- **Work item**: Somewhere below are a line with "have habove : ∀" and a later line with "rw [hlead, hd.coeff_satakeTransform_one_doubleCosetOperator_neg". Output exactly those lines and all lines between them.

- **Extracted material**:
/-! ## §4 Every `T` is a combination of Cartan operators `c_a`, `a` dominant; the expansion from bottom data (THE ENGINE) -/

/-- **Every `T ∈ ℋ(U(σ, J₀), K₀; R)` is an `R`-combination of the `c_a = T_{K₀ diag(ϖ^a) K₀}`, `a` dominant antisymmetric**
(double-coset spanning + the Cartan decomposition `heckeCosetMk_zpowDiagGL_eq_of_unitary`). [cite: BruhatTits1972, (4.4.3)]
[cite: ShimuraIATAF1971, Prop. 3.1] -/
theorem mem_span_doubleCosetOperator_antitone_unitary (hd : UnramifiedLocalConjDatum σ ϖ)
    (T : heckeAlgebra R (unitaryGroupOfForm σ ((StdForm.antidiagonal N).over K)) (unitaryInt σ ((StdForm.antidiagonal N).over K))) :
    T ∈ Submodule.span R (Set.range fun a : {a : Fin N → ℤ // Antitone a ∧ ∀ i, a (Fin.rev i) = -a i} =>
      heckeAlgebra.doubleCosetOperator (k := R) (unitaryInt σ ((StdForm.antidiagonal N).over K))
        (⟨zpowDiagGL (uniformizer_ne_zero hd.vϖ) a.1, zpowDiagGL_mem_unitaryGroupOfForm hd.σϖ _ a.2.2⟩ :
            unitaryGroupOfForm σ ((StdForm.antidiagonal N).over K))) := by
  refine (Submodule.span_le.2 ?_) (heckeAlgebra.mem_span_doubleCosetOperator (k := R)
    (unitaryInt σ ((StdForm.antidiagonal N).over K)) T)
  rintro _ ⟨γ, -, rfl⟩
  obtain ⟨a, ha, hmk⟩ := heckeCosetMk_zpowDiagGL_eq_of_unitary hd γ.out
  obtain ⟨A, hA, B, hB, hAB⟩ := (heckeAlgebra.heckeCosetMk_eq_iff (unitaryInt σ ((StdForm.antidiagonal N).over K))
    (Submonoid.mem_top _) (Submonoid.mem_top _)).1 hmk
  have horb : (γ.out : unitaryGroupOfForm σ ((StdForm.antidiagonal N).over K) ⧸ unitaryInt σ ((StdForm.antidiagonal N).over K)) ∈
      MulAction.orbit (unitaryInt σ ((StdForm.antidiagonal N).over K))
        ((⟨zpowDiagGL (uniformizer_ne_zero hd.vϖ) a, zpowDiagGL_mem_unitaryGroupOfForm hd.σϖ _ ha.2⟩ :
            unitaryGroupOfForm σ ((StdForm.antidiagonal N).over K)) :
          unitaryGroupOfForm σ ((StdForm.antidiagonal N).over K) ⧸ unitaryInt σ ((StdForm.antidiagonal N).over K)) :=
    (heckeAlgebra.coe_mem_orbit_coe_iff (unitaryInt σ ((StdForm.antidiagonal N).over K)) _ _).2 ⟨A, hA, B, hB, hAB⟩
  change heckeAlgebra.doubleCosetOperator (k := R) (unitaryInt σ ((StdForm.antidiagonal N).over K)) γ.out ∈ _
  rw [heckeAlgebra.doubleCosetOperator_eq_of_mem_orbit (unitaryInt σ ((StdForm.antidiagonal N).over K)) horb]
  exact Submodule.subset_span ⟨⟨a, ha⟩, rfl⟩

/-- **THE ENGINE** (unitary version of `exists_finsupp_eq_sum_of_coeff_satakeTransform_one`).  Let `T ∈ ℋ_R` and `a₀`
dominant antisymmetric.  If every exponent of the counting transform `𝒮_1(T)` is dominance-above `-a₀` and the coefficient of
`x^{-a₀}` is `1`, then `T = ∑_a l_a c_a` over dominant antisymmetric `a` with `-a` above `-a₀` (i.e. `a ≤ a₀`) and `l_{a₀} = 1`.
[cite: CartierCorvallis1979, §IV, proof of Thm. 4.1 (c)] [cite: Macdonald1995, Ch. V (2.6)] [cite: BruhatTits1972, (4.4.4) (ii)] -/
theorem exists_finsupp_eq_sum_of_coeff_satakeTransform_one_unitary (hd : UnramifiedLocalConjDatum σ ϖ)
    {T : heckeAlgebra R (unitaryGroupOfForm σ ((StdForm.antidiagonal N).over K)) (unitaryInt σ ((StdForm.antidiagonal N).over K))}
    {a₀ : Fin N → ℤ} (ha₀ : Antitone a₀ ∧ ∀ i, a₀ (Fin.rev i) = -a₀ i)
    (htri : ∀ μ, ((hd.isIwasawaExponent (N := N)).satakeTransform (1 : Multiplicative (Fin N → ℤ) →* R) T).coeff μ ≠ 0 →
      ∀ t : ℕ, (∑ i : Fin N, if (i : ℕ) < t then (fun j => -a₀ j) i else 0) ≤ ∑ i : Fin N, if (i : ℕ) < t then μ i else 0)
    (hlead : ((hd.isIwasawaExponent (N := N)).satakeTransform (1 : Multiplicative (Fin N → ℤ) →* R) T).coeff (fun j => -a₀ j) = 1) :
    ∃ l : {a : Fin N → ℤ // Antitone a ∧ ∀ i, a (Fin.rev i) = -a i} →₀ R,
      (∀ a ∈ l.support, ∀ t : ℕ, (∑ i : Fin N, if (i : ℕ) < t then (fun j => -a₀ j) i else 0) ≤
        ∑ i : Fin N, if (i : ℕ) < t then (fun j => -(a : Fin N → ℤ) j) i else 0) ∧
      l ⟨a₀, ha₀⟩ = 1 ∧
      T = ∑ a ∈ l.support, l a • heckeAlgebra.doubleCosetOperator (k := R) (unitaryInt σ ((StdForm.antidiagonal N).over K))
        (⟨zpowDiagGL (uniformizer_ne_zero hd.vϖ) a.1, zpowDiagGL_mem_unitaryGroupOfForm hd.σϖ _ a.2.2⟩ :
            unitaryGroupOfForm σ ((StdForm.antidiagonal N).over K)) := by
  classical
  set S := (hd.isIwasawaExponent (N := N)).satakeTransform (1 : Multiplicative (Fin N → ℤ) →* R) with hS
  set c : {a : Fin N → ℤ // Antitone a ∧ ∀ i, a (Fin.rev i) = -a i} →
      heckeAlgebra R (unitaryGroupOfForm σ ((StdForm.antidiagonal N).over K)) (unitaryInt σ ((StdForm.antidiagonal N).over K)) :=
    fun a => heckeAlgebra.doubleCosetOperator (k := R) (unitaryInt σ ((StdForm.antidiagonal N).over K))
      (⟨zpowDiagGL (uniformizer_ne_zero hd.vϖ) a.1, zpowDiagGL_mem_unitaryGroupOfForm hd.σϖ _ a.2.2⟩ :
        unitaryGroupOfForm σ ((StdForm.antidiagonal N).over K)) with hc
  obtain ⟨l, hlT⟩ := (Finsupp.mem_span_range_iff_exists_finsupp).1 (hd.mem_span_doubleCosetOperator_antitone_unitary (R := R) T)
  -- `T = Σ_a l_a c_a`
  have hlT' : T = ∑ a ∈ l.support, l a • c a := by rw [← hlT, Finsupp.sum]
  have hST : (∑ a ∈ l.support, l a • S (c a)) = S T := by
    have h1 : S.toLinearMap T = ∑ a ∈ l.support, S.toLinearMap (l a • c a) := by rw [hlT', map_sum]
    rw [AlgHom.toLinearMap_apply] at h1
    rw [h1]
    exact Finset.sum_congr rfl fun a _ => by rw [map_smul, AlgHom.toLinearMap_apply]
  -- hypotheses of the abstract support lemmas for the family `a ↦ 𝒮_1(c_a)` with bottoms `-a`
  have hsupp : ∀ a ∈ l.support, ∀ μ, (S (c a)).coeff μ ≠ 0 →
      ∀ t : ℕ, (∑ i : Fin N, if (i : ℕ) < t then (fun j => -(a : Fin N → ℤ) j) i else 0) ≤
        ∑ i : Fin N, if (i : ℕ) < t then μ i else 0 :=
    fun a _ μ hμ t => hd.forall_sum_ite_lt_neg_le_of_coeff_satakeTransform_ne_zero 1 a.2 hμ t
  have hlead' : ∀ a ∈ l.support, IsUnit ((S (c a)).coeff (fun j => -(a : Fin N → ℤ) j)) := fun a _ => by
    rw [hd.coeff_satakeTransform_one_doubleCosetOperator_neg a.2]
    exact isUnit_one
  have hinj : Set.InjOn (fun a : {a : Fin N → ℤ // Antitone a ∧ ∀ i, a (Fin.rev i) = -a i} => fun j => -(a : Fin N → ℤ) j)
      ↑l.support := fun a _ b _ h => Subtype.ext (funext fun j => neg_injective (congrFun h j))
  have hXtri : ∀ μ, (∑ a ∈ l.support, l a • S (c a)).coeff μ ≠ 0 →
      ∀ t : ℕ, (∑ i : Fin N, if (i : ℕ) < t then (fun j => -a₀ j) i else 0) ≤ ∑ i : Fin N, if (i : ℕ) < t then μ i else 0 := by
    rw [hST]
    exact htri
  -- every `a` of the support has `-a` above `-a₀`
  have habove : ∀ a ∈ l.support, ∀ t : ℕ, (∑ i : Fin N, if (i : ℕ) < t then (fun j => -a₀ j) i else 0) ≤
      ∑ i : Fin N, if (i : ℕ) < t then (fun j => -(a : Fin N → ℤ) j) i else 0 := fun a ha t =>
    forall_sum_ite_lt_le_of_coeff_sum_smul_ne_zero l.support (fun a => l a) (fun a => S (c a))
      (fun a => fun j => -(a : Fin N → ℤ) j) hinj hsupp hlead' (fun j => -a₀ j) hXtri ha (Finsupp.mem_support_iff.1 ha) t
  -- the coefficient `l_{a₀}`: compare the coefficients of `x^{-a₀}` over the support enlarged by `a₀`
  have hsupp' : ∀ a ∈ insert (⟨a₀, ha₀⟩ : {a : Fin N → ℤ // Antitone a ∧ ∀ i, a (Fin.rev i) = -a i}) l.support, ∀ μ,
      (S (c a)).coeff μ ≠ 0 →
      ∀ t : ℕ, (∑ i : Fin N, if (i : ℕ) < t then (fun j => -(a : Fin N → ℤ) j) i else 0) ≤
        ∑ i : Fin N, if (i : ℕ) < t then μ i else 0 :=
    fun a _ μ hμ t => hd.forall_sum_ite_lt_neg_le_of_coeff_satakeTransform_ne_zero 1 a.2 hμ t
  have hinj' : Set.InjOn (fun a : {a : Fin N → ℤ // Antitone a ∧ ∀ i, a (Fin.rev i) = -a i} => fun j => -(a : Fin N → ℤ) j)
      ↑(insert (⟨a₀, ha₀⟩ : {a : Fin N → ℤ // Antitone a ∧ ∀ i, a (Fin.rev i) = -a i}) l.support) :=
    fun a _ b _ h => Subtype.ext (funext fun j => neg_injective (congrFun h j))
  have hsum' : (∑ a ∈ insert (⟨a₀, ha₀⟩ : {a : Fin N → ℤ // Antitone a ∧ ∀ i, a (Fin.rev i) = -a i}) l.support,
      l a • S (c a)) = ∑ a ∈ l.support, l a • S (c a) :=
    Finset.sum_insert_of_eq_zero_if_notMem fun h => by rw [Finsupp.notMem_support_iff.1 h, zero_smul]
  have hcoef := coeff_sum_smul_eq_mul_of_forall_le (insert (⟨a₀, ha₀⟩ : {a : Fin N → ℤ // Antitone a ∧ ∀ i, a (Fin.rev i) = -a i})
    l.support) (fun a => l a) (fun a => S (c a)) (fun a => fun j => -(a : Fin N → ℤ) j) hinj' hsupp' (Finset.mem_insert_self _ _)
    (fun a ha _ t => by
      rcases Finset.mem_insert.1 ha with rfl | ha
      · exact le_rfl
      · exact habove a ha t)
  rw [hsum', hST] at hcoef
  change (S T).coeff (fun j => -a₀ j) = l ⟨a₀, ha₀⟩ * (S (c ⟨a₀, ha₀⟩)).coeff (fun j => -a₀ j) at hcoef
  rw [hlead, hd.coeff_satakeTransform_one_doubleCosetOperator_neg ha₀, mul_one] at hcoef
  exact ⟨l, habove, hcoef.symm, hlT'⟩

- **Expected output**:
  have habove : ∀ a ∈ l.support, ∀ t : ℕ, (∑ i : Fin N, if (i : ℕ) < t then (fun j => -a₀ j) i else 0) ≤
      ∑ i : Fin N, if (i : ℕ) < t then (fun j => -(a : Fin N → ℤ) j) i else 0 := fun a ha t =>
    forall_sum_ite_lt_le_of_coeff_sum_smul_ne_zero l.support (fun a => l a) (fun a => S (c a))
      (fun a => fun j => -(a : Fin N → ℤ) j) hinj hsupp hlead' (fun j => -a₀ j) hXtri ha (Finsupp.mem_support_iff.1 ha) t
  -- the coefficient `l_{a₀}`: compare the coefficients of `x^{-a₀}` over the support enlarged by `a₀`
  have hsupp' : ∀ a ∈ insert (⟨a₀, ha₀⟩ : {a : Fin N → ℤ // Antitone a ∧ ∀ i, a (Fin.rev i) = -a i}) l.support, ∀ μ,
      (S (c a)).coeff μ ≠ 0 →
      ∀ t : ℕ, (∑ i : Fin N, if (i : ℕ) < t then (fun j => -(a : Fin N → ℤ) j) i else 0) ≤
        ∑ i : Fin N, if (i : ℕ) < t then μ i else 0 :=
    fun a _ μ hμ t => hd.forall_sum_ite_lt_neg_le_of_coeff_satakeTransform_ne_zero 1 a.2 hμ t
  have hinj' : Set.InjOn (fun a : {a : Fin N → ℤ // Antitone a ∧ ∀ i, a (Fin.rev i) = -a i} => fun j => -(a : Fin N → ℤ) j)
      ↑(insert (⟨a₀, ha₀⟩ : {a : Fin N → ℤ // Antitone a ∧ ∀ i, a (Fin.rev i) = -a i}) l.support) :=
    fun a _ b _ h => Subtype.ext (funext fun j => neg_injective (congrFun h j))
  have hsum' : (∑ a ∈ insert (⟨a₀, ha₀⟩ : {a : Fin N → ℤ // Antitone a ∧ ∀ i, a (Fin.rev i) = -a i}) l.support,
      l a • S (c a)) = ∑ a ∈ l.support, l a • S (c a) :=
    Finset.sum_insert_of_eq_zero_if_notMem fun h => by rw [Finsupp.notMem_support_iff.1 h, zero_smul]
  have hcoef := coeff_sum_smul_eq_mul_of_forall_le (insert (⟨a₀, ha₀⟩ : {a : Fin N → ℤ // Antitone a ∧ ∀ i, a (Fin.rev i) = -a i})
    l.support) (fun a => l a) (fun a => S (c a)) (fun a => fun j => -(a : Fin N → ℤ) j) hinj' hsupp' (Finset.mem_insert_self _ _)
    (fun a ha _ t => by
      rcases Finset.mem_insert.1 ha with rfl | ha
      · exact le_rfl
      · exact habove a ha t)
  rw [hsum', hST] at hcoef
  change (S T).coeff (fun j => -a₀ j) = l ⟨a₀, ha₀⟩ * (S (c ⟨a₀, ha₀⟩)).coeff (fun j => -a₀ j) at hcoef
  rw [hlead, hd.coeff_satakeTransform_one_doubleCosetOperator_neg ha₀, mul_one] at hcoef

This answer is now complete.